### What is needed
Beneath this line are the data; copy exactly the part of them that opens with the line containing "(1912) 89–120. [FeketePolya1912]" and closes with the line containing "set_option maxHeartbeats 400000 in", and only that part.
--- START ---
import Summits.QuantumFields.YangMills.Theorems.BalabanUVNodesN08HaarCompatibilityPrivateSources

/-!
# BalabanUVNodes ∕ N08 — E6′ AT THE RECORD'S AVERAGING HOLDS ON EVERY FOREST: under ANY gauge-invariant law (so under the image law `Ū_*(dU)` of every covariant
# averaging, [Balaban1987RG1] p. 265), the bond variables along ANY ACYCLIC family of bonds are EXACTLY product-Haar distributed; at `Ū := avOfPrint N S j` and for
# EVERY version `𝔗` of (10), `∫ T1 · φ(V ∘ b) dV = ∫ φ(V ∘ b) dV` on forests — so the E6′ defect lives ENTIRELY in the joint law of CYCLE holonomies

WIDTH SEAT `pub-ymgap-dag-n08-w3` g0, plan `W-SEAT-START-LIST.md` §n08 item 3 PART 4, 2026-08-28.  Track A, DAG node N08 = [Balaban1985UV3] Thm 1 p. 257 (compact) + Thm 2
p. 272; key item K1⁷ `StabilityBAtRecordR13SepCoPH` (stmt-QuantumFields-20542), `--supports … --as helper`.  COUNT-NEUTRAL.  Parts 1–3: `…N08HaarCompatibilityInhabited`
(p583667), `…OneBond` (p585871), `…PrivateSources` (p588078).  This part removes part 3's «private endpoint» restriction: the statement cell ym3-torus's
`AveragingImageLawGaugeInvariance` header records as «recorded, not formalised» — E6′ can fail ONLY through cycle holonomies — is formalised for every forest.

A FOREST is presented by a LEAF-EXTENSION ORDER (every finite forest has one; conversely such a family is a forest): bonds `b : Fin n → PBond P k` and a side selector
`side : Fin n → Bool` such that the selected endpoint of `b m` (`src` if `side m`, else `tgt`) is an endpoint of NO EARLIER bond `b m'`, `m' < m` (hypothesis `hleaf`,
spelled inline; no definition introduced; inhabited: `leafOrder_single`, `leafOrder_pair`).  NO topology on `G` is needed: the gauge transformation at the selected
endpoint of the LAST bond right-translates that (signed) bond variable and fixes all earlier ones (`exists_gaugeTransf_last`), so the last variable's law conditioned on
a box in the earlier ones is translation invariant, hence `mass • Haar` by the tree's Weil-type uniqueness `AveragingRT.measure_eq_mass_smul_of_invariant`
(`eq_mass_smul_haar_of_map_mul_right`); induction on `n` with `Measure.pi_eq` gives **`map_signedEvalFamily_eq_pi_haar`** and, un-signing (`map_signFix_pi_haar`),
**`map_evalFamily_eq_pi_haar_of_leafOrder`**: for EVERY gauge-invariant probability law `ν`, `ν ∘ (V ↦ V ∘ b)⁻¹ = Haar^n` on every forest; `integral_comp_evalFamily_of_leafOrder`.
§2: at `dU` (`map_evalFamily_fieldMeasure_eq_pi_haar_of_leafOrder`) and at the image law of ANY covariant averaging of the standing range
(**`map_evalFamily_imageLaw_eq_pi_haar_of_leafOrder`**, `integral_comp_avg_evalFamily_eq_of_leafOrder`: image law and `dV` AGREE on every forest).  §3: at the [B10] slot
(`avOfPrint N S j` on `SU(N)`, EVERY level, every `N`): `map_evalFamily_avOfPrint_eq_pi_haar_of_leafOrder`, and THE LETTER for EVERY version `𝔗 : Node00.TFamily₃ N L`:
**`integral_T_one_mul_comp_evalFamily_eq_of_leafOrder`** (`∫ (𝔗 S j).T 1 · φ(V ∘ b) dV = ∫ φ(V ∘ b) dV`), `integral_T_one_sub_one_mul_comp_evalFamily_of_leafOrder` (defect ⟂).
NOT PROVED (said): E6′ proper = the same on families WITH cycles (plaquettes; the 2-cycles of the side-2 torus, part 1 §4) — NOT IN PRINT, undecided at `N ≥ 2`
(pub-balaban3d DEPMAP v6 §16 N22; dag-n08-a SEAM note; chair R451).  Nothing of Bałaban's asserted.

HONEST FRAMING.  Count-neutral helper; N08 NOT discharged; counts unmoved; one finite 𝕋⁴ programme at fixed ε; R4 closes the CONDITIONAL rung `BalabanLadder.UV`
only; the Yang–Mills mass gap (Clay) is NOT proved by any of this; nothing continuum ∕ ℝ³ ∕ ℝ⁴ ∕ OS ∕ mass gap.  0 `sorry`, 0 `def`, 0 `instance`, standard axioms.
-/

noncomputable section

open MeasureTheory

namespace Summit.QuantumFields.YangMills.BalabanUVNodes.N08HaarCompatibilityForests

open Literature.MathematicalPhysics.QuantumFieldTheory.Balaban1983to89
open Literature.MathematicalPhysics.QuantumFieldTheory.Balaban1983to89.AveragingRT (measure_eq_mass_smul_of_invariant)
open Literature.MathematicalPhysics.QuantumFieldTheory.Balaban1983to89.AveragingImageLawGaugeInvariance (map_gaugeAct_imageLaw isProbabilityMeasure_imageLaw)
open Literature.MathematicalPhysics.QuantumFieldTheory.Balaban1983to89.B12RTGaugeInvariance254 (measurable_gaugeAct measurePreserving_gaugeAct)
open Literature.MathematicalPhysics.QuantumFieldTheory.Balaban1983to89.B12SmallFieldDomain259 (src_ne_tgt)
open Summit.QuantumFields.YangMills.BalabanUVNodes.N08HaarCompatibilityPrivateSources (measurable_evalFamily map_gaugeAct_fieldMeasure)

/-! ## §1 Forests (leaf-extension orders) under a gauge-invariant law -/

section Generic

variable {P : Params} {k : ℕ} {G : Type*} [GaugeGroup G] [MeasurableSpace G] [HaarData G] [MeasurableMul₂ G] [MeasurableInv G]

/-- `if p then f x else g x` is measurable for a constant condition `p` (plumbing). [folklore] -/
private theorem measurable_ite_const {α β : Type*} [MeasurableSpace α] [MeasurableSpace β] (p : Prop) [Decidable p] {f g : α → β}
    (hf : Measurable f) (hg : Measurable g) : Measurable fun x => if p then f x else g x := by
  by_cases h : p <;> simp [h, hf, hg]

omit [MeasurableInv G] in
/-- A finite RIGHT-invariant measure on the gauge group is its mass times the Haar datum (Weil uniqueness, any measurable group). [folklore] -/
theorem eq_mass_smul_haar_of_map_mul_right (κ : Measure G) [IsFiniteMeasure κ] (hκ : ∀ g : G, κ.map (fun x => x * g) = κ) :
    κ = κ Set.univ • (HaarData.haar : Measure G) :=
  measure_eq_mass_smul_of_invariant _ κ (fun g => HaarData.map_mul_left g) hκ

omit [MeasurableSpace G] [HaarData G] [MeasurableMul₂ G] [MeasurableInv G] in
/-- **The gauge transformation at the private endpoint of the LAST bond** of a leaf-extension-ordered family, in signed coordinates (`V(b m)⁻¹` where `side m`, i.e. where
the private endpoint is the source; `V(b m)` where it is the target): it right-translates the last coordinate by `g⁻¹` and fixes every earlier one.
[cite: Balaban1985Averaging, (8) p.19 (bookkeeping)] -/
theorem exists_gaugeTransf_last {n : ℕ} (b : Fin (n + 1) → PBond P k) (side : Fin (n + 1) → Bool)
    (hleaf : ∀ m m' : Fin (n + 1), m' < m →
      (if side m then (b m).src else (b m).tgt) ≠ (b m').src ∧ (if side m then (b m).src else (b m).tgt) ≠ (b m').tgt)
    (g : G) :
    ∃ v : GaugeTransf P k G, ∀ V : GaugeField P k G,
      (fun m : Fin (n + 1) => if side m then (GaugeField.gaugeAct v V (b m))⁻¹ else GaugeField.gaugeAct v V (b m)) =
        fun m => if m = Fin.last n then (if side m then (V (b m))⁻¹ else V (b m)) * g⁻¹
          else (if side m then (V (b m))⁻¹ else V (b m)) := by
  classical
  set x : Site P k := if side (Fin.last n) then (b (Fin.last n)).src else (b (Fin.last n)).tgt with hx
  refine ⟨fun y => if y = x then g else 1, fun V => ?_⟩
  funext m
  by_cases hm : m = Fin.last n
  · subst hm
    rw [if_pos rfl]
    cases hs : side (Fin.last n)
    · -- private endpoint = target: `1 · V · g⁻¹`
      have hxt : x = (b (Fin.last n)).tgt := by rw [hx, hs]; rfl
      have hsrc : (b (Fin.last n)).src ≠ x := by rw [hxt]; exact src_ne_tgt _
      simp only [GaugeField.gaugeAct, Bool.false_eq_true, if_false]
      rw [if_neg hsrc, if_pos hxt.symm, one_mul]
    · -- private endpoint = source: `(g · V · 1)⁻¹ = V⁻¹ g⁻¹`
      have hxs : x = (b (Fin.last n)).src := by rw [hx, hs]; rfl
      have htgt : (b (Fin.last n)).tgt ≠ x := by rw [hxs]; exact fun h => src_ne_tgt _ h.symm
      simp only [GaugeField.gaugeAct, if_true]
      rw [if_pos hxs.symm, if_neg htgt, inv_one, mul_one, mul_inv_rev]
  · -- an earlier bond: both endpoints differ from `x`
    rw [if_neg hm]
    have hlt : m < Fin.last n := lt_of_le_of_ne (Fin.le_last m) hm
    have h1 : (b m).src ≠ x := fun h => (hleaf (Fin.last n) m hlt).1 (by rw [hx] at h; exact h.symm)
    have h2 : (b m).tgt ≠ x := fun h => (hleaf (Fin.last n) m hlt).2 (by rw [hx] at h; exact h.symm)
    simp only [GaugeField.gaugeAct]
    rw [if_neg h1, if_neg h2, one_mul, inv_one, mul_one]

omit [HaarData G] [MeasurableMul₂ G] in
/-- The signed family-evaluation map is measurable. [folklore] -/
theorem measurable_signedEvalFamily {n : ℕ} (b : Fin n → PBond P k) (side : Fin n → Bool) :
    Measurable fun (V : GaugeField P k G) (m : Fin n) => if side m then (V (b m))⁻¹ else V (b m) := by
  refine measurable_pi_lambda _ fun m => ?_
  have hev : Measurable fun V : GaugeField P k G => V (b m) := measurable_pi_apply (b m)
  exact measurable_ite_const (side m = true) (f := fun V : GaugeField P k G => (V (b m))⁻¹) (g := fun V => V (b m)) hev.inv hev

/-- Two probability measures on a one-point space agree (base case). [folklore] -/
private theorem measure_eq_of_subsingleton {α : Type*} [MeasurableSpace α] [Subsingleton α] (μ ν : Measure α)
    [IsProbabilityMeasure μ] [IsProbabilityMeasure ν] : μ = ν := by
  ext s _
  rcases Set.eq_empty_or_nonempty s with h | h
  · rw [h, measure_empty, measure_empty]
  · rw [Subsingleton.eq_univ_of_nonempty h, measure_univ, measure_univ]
--- END ---
--- START ---
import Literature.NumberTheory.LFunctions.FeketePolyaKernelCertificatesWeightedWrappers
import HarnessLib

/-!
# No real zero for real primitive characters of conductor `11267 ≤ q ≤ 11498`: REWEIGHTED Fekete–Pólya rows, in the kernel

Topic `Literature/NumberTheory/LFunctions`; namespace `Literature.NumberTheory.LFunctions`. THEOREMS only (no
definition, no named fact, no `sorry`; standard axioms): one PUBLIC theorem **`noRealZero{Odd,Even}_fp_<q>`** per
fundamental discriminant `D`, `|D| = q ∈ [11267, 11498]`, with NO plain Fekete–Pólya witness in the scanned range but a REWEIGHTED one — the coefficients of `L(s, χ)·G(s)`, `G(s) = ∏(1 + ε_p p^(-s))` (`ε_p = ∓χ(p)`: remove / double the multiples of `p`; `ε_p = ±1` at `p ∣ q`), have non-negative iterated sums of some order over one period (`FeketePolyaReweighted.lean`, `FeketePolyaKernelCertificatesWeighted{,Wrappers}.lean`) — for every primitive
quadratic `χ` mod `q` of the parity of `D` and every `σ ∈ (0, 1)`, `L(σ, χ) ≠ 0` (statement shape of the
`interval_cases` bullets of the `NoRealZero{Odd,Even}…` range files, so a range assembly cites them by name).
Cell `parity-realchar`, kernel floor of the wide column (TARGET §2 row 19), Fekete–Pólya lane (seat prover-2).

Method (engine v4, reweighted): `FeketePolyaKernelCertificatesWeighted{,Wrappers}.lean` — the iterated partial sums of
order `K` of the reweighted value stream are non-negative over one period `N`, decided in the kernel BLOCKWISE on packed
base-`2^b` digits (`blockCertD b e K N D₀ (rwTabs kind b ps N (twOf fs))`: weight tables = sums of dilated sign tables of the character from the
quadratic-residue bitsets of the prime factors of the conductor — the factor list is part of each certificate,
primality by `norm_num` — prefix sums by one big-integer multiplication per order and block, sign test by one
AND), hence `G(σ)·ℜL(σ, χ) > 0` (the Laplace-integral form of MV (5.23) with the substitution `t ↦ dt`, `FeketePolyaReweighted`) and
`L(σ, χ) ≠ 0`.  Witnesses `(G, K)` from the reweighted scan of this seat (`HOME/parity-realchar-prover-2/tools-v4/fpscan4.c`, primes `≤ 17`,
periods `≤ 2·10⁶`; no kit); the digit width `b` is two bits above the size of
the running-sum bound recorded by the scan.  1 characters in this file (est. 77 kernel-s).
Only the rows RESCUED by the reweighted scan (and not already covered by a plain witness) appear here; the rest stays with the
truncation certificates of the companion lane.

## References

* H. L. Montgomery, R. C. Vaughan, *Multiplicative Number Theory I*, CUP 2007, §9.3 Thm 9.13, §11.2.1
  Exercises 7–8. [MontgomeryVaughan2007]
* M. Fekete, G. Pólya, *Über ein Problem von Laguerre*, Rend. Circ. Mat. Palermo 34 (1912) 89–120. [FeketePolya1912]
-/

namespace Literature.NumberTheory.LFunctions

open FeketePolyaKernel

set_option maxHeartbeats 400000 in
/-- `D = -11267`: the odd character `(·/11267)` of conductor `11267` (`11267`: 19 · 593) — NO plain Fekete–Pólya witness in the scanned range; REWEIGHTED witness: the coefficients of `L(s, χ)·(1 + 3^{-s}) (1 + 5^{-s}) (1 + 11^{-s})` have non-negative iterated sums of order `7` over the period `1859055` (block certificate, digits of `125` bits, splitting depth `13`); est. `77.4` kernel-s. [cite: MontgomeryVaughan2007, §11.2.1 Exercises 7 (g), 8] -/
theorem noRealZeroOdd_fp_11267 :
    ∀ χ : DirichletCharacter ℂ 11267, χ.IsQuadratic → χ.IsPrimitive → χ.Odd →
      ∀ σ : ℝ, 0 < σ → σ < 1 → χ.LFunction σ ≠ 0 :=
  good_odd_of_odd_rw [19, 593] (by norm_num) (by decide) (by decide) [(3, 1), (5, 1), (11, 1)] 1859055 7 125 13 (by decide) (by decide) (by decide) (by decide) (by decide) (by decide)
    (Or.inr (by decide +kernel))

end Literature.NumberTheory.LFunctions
--- END ---
### Answer for this exercise
* M. Fekete, G. Pólya, *Über ein Problem von Laguerre*, Rend. Circ. Mat. Palermo 34 (1912) 89–120. [FeketePolya1912]
-/

namespace Literature.NumberTheory.LFunctions

open FeketePolyaKernel

set_option maxHeartbeats 400000 in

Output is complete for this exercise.